-- The task --
Transcribe word for word the lines below from the line with "a).card := by" through the line with "have e : farSet", ends included.

= Beginning of Section =

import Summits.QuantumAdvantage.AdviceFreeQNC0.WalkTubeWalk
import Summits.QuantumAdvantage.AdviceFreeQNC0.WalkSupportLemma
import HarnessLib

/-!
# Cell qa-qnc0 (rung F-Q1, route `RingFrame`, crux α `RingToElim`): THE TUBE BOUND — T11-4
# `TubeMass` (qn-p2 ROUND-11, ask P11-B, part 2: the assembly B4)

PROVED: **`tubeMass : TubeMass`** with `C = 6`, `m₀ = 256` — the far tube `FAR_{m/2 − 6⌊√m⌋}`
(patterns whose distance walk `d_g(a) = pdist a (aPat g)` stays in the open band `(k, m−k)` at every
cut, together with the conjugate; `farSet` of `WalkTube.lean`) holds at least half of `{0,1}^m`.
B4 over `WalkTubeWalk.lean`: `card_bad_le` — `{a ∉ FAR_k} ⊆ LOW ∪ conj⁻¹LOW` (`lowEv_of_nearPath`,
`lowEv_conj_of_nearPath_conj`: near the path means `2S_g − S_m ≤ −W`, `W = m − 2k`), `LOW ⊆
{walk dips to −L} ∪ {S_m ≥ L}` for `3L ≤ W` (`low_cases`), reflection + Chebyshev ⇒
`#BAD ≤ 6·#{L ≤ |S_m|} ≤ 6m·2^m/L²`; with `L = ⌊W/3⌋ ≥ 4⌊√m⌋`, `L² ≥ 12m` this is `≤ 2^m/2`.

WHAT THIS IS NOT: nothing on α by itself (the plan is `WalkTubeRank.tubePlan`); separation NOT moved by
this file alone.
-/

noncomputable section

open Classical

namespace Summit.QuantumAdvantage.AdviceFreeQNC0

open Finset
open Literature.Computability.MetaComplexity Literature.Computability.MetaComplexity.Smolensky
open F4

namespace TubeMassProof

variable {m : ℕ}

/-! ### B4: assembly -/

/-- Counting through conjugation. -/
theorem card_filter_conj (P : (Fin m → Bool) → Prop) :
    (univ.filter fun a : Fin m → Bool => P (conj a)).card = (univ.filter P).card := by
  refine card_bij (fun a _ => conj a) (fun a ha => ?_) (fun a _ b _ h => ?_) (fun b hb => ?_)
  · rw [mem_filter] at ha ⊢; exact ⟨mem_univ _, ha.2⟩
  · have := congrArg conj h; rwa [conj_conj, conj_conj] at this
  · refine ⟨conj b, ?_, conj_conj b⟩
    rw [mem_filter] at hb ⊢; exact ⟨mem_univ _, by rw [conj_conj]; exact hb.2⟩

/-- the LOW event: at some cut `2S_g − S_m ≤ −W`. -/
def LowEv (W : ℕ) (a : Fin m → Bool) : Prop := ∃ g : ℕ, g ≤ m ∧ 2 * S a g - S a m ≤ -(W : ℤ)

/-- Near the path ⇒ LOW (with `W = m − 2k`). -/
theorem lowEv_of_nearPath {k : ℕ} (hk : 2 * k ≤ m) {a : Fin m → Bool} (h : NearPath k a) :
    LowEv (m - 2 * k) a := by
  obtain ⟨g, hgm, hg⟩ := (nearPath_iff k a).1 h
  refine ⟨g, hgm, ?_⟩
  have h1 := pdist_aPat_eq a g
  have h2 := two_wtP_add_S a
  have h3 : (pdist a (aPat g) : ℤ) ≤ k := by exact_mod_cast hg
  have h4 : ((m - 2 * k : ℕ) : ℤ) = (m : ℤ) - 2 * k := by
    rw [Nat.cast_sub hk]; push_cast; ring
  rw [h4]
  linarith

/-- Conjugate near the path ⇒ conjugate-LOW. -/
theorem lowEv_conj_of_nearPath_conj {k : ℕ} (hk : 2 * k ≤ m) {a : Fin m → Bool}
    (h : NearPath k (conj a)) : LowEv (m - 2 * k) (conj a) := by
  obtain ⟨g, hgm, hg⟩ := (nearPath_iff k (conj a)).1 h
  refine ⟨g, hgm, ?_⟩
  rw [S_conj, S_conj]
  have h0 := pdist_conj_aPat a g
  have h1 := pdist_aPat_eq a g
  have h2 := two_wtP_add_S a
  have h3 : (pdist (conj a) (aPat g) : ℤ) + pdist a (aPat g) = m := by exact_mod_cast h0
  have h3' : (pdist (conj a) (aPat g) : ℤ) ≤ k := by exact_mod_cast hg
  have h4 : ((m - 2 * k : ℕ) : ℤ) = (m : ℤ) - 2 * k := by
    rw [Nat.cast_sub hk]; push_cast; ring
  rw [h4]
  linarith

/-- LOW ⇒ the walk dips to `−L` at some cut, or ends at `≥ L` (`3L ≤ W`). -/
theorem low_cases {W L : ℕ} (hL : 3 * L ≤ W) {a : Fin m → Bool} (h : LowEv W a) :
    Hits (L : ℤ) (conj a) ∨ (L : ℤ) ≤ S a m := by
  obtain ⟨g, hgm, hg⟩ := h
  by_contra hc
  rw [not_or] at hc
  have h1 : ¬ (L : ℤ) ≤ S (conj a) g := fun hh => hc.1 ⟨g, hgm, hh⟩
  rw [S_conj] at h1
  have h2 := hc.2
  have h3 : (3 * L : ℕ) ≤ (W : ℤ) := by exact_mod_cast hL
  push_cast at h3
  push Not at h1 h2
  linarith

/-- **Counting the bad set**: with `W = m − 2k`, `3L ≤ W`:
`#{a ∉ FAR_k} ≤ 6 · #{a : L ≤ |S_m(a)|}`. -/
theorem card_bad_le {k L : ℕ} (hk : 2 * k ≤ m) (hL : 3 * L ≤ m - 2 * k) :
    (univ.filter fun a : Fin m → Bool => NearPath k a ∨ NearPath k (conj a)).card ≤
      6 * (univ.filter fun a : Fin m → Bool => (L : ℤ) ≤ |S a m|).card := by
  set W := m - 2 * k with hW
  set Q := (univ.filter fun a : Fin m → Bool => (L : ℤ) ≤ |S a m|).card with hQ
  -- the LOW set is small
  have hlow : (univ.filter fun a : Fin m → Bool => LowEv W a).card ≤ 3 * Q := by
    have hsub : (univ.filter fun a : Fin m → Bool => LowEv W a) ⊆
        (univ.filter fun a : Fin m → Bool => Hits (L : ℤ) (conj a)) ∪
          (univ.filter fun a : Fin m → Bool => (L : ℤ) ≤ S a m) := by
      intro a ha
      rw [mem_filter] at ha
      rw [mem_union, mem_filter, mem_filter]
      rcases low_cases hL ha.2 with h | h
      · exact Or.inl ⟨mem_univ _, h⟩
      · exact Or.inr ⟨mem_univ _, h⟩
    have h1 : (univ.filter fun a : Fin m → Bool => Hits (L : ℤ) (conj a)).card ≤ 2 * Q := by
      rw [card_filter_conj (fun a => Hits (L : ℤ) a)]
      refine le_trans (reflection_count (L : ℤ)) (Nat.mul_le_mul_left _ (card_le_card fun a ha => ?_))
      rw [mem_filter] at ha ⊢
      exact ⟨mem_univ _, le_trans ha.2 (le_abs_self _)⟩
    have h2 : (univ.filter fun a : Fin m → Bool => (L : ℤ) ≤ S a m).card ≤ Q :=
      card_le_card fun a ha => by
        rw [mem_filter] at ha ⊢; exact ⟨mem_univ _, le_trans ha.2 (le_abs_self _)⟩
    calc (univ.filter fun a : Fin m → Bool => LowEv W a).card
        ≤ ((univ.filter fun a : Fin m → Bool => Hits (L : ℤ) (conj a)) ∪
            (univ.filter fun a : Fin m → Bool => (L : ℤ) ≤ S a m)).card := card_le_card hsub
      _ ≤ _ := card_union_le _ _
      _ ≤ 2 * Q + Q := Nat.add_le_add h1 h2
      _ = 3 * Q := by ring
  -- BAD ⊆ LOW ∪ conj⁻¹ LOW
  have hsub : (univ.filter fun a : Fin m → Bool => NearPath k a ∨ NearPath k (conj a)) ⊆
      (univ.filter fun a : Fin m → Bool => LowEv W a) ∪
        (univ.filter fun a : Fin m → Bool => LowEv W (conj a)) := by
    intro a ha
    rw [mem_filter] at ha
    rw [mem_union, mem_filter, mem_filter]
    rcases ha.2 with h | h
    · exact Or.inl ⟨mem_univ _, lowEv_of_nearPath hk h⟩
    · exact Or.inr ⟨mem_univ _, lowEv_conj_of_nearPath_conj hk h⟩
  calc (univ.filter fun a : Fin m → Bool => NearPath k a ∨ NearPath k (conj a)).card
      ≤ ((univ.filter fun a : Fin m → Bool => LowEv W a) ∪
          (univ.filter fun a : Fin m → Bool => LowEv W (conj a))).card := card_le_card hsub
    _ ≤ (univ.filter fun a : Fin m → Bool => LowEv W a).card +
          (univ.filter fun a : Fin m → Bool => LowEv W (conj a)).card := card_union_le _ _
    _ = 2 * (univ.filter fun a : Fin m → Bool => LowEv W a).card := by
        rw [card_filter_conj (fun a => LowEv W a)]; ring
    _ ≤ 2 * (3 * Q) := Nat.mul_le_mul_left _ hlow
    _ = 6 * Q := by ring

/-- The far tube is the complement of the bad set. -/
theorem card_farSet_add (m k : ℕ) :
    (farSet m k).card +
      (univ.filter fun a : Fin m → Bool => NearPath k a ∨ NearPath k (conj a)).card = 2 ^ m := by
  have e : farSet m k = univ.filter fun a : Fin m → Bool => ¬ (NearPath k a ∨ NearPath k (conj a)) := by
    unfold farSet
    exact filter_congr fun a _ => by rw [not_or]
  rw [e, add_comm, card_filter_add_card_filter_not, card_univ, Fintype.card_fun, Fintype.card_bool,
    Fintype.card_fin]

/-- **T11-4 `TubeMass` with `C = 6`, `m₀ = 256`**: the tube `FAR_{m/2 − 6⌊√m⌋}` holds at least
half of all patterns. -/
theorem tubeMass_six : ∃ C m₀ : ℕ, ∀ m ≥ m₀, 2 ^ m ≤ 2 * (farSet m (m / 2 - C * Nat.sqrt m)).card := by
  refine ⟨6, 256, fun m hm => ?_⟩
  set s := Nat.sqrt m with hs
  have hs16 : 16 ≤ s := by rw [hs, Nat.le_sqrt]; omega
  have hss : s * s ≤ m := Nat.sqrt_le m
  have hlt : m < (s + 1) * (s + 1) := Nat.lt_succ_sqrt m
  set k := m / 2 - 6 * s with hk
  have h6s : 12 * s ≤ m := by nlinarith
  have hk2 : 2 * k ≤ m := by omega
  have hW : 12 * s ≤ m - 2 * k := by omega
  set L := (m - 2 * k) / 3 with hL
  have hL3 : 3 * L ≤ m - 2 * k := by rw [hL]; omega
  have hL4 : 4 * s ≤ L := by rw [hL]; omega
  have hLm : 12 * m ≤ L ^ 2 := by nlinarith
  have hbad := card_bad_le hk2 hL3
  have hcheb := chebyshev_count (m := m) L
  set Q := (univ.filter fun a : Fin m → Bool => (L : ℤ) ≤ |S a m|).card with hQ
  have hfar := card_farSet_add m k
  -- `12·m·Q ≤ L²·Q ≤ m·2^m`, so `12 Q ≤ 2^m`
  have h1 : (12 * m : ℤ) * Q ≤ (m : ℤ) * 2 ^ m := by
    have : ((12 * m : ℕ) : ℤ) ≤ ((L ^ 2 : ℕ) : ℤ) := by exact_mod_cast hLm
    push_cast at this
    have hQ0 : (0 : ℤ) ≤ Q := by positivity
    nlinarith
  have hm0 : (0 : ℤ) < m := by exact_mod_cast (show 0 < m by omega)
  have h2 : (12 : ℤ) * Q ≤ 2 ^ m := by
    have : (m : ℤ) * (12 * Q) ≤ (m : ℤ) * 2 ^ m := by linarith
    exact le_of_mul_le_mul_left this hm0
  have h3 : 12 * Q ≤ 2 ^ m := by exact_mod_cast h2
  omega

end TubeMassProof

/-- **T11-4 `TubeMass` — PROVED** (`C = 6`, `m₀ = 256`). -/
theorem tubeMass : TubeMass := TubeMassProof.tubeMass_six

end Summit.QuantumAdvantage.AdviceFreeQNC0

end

= End of Section =
= Beginning of Section =

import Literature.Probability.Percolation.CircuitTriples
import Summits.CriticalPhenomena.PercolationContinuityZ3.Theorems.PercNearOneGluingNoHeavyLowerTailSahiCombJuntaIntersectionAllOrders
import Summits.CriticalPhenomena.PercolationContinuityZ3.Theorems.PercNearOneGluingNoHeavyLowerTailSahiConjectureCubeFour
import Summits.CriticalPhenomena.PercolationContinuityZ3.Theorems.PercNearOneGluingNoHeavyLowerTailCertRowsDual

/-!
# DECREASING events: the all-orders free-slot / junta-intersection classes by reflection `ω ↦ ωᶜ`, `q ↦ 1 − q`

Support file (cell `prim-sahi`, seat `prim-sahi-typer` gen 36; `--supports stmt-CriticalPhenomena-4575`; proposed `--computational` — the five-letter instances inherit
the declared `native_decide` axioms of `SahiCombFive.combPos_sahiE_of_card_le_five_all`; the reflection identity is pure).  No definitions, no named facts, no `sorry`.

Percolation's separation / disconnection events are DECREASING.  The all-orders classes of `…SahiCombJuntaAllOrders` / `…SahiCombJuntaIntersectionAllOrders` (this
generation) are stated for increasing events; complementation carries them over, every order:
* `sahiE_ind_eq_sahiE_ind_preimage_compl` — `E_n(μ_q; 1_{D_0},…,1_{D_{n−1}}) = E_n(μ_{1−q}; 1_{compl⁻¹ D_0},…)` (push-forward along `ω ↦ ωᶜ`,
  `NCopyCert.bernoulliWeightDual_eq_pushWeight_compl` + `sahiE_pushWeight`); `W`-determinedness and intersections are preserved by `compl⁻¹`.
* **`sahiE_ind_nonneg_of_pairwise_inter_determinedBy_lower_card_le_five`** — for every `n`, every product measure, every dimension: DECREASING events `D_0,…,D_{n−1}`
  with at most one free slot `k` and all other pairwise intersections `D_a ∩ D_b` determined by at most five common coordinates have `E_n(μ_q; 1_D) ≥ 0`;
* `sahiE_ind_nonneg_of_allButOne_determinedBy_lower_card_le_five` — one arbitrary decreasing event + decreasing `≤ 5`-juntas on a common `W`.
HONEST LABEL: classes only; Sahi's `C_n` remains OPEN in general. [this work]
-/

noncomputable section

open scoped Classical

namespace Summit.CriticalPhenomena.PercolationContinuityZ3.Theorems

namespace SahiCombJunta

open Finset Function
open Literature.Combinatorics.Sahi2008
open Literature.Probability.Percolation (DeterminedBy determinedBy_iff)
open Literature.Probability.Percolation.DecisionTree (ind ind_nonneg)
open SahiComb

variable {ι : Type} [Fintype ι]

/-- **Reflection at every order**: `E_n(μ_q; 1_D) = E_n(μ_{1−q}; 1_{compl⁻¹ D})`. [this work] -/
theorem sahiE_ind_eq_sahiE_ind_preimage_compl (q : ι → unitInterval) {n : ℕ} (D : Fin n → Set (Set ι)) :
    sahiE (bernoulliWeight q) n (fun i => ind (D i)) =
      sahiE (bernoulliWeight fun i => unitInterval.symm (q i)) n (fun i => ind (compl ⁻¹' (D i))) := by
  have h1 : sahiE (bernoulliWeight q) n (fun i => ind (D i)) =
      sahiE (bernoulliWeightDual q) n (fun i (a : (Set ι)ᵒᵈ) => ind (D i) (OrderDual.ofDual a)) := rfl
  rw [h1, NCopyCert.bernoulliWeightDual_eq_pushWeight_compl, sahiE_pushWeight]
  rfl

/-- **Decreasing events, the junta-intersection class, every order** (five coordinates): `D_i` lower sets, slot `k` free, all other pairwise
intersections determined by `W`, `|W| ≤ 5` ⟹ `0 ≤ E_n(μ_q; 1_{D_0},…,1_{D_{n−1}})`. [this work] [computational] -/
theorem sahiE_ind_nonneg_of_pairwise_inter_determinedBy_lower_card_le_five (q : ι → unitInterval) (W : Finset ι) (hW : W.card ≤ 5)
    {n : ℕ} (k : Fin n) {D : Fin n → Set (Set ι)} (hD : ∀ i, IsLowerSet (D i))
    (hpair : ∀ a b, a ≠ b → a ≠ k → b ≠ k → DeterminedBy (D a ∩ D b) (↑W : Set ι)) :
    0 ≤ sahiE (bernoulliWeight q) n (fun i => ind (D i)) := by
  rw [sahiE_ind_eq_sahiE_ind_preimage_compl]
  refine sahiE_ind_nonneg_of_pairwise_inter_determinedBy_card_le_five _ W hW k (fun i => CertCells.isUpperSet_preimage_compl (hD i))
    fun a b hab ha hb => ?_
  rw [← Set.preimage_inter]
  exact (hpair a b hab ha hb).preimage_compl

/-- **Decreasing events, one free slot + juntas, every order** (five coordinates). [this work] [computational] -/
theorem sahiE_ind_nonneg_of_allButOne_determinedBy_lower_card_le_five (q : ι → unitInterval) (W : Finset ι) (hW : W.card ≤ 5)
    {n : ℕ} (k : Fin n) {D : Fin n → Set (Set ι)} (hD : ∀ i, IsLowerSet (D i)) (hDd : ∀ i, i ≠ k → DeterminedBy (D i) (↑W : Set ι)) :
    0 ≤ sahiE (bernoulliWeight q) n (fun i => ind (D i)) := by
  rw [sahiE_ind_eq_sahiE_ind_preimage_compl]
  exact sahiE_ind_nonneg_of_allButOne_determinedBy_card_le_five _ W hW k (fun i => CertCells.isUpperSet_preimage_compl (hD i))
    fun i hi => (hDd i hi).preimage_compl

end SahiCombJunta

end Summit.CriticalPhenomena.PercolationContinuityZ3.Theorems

= End of Section =
= Beginning of Section =

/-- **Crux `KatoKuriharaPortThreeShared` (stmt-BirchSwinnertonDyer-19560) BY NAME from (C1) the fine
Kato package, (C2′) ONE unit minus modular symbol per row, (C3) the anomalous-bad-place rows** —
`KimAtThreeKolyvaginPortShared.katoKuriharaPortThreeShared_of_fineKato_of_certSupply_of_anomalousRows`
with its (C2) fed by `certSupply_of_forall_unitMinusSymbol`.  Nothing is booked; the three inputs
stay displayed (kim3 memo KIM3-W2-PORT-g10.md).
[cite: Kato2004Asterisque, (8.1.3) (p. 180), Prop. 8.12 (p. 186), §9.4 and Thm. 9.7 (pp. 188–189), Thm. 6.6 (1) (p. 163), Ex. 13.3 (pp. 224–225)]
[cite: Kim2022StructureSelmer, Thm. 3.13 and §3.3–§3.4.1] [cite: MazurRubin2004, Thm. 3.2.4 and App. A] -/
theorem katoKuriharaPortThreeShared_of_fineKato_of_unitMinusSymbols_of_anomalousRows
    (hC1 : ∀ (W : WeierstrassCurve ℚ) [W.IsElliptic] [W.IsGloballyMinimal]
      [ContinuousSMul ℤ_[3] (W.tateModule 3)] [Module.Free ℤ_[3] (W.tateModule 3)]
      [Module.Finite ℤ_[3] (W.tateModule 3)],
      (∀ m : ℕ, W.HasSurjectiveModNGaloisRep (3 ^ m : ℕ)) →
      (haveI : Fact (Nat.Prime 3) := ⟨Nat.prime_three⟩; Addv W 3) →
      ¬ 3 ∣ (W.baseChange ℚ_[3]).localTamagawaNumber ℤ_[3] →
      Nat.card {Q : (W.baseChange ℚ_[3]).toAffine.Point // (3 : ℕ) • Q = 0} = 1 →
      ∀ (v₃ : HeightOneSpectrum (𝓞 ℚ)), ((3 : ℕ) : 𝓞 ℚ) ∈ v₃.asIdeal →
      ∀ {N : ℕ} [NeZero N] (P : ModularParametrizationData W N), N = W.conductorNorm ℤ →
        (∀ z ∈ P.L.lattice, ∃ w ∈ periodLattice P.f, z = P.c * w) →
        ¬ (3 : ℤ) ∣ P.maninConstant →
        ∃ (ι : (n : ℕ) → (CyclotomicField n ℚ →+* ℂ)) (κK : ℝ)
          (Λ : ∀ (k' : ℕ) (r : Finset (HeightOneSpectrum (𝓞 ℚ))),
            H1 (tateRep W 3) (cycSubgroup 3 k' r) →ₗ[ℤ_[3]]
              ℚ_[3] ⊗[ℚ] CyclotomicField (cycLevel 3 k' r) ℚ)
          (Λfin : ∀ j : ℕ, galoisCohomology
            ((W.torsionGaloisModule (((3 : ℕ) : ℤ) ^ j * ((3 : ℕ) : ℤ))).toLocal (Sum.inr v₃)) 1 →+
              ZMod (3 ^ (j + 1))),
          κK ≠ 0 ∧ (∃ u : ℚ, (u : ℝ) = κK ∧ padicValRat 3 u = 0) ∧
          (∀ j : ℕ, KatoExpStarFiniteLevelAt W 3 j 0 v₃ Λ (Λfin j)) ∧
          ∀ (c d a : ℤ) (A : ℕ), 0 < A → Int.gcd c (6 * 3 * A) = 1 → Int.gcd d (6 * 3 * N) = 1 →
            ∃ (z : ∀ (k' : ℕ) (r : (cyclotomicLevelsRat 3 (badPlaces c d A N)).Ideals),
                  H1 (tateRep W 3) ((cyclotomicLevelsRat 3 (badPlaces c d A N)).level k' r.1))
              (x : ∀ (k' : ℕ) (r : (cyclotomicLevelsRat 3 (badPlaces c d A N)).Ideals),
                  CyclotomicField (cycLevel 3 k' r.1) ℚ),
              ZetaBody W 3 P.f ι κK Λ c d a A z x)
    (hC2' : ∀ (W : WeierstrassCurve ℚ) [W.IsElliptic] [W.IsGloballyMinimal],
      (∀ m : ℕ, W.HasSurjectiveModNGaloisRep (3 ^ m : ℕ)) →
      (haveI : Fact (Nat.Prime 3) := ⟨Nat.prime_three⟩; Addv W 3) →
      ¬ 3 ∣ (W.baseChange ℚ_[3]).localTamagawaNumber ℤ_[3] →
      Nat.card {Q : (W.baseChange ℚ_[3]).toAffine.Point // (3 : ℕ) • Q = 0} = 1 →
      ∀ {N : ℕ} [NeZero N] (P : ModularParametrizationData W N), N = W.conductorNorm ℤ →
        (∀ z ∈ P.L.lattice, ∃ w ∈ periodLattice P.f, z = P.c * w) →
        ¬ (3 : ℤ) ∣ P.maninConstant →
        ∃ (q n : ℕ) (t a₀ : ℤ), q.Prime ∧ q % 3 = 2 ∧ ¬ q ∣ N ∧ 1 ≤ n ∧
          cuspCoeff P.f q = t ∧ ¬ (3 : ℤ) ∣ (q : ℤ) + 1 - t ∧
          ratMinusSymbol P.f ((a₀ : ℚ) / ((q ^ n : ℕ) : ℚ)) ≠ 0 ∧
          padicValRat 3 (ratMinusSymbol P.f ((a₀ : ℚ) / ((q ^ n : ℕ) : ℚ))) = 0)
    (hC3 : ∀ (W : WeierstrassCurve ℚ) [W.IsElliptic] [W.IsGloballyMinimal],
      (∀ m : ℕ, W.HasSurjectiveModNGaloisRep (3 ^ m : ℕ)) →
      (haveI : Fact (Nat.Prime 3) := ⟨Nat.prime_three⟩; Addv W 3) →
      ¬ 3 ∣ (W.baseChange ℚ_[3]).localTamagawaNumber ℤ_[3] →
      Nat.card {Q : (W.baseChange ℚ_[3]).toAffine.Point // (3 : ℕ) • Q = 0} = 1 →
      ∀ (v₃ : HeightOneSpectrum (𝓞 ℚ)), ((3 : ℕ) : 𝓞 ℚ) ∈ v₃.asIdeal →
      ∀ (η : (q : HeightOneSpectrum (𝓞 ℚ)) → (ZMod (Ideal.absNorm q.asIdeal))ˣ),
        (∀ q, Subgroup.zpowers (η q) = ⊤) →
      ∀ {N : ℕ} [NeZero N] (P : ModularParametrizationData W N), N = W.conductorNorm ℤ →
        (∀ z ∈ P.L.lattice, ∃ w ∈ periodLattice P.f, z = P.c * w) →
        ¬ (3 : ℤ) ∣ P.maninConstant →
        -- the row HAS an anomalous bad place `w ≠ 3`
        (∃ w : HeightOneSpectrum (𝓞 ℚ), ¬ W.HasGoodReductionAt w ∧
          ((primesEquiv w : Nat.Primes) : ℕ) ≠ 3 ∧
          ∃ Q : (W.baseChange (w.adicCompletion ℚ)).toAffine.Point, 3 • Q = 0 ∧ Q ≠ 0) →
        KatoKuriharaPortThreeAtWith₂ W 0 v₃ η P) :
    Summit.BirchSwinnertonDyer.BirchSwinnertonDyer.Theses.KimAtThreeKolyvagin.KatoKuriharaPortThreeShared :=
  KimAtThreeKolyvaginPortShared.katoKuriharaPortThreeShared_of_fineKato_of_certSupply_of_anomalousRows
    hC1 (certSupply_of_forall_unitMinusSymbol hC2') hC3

= End of Section =

-- Answer to the exercise --
    _ = 2 * (univ.filter fun a : Fin m → Bool => LowEv W a).card := by
        rw [card_filter_conj (fun a => LowEv W a)]; ring
    _ ≤ 2 * (3 * Q) := Nat.mul_le_mul_left _ hlow
    _ = 6 * Q := by ring

/-- The far tube is the complement of the bad set. -/
theorem card_farSet_add (m k : ℕ) :
    (farSet m k).card +
      (univ.filter fun a : Fin m → Bool => NearPath k a ∨ NearPath k (conj a)).card = 2 ^ m := by
  have e : farSet m k = univ.filter fun a : Fin m → Bool => ¬ (NearPath k a ∨ NearPath k (conj a)) := by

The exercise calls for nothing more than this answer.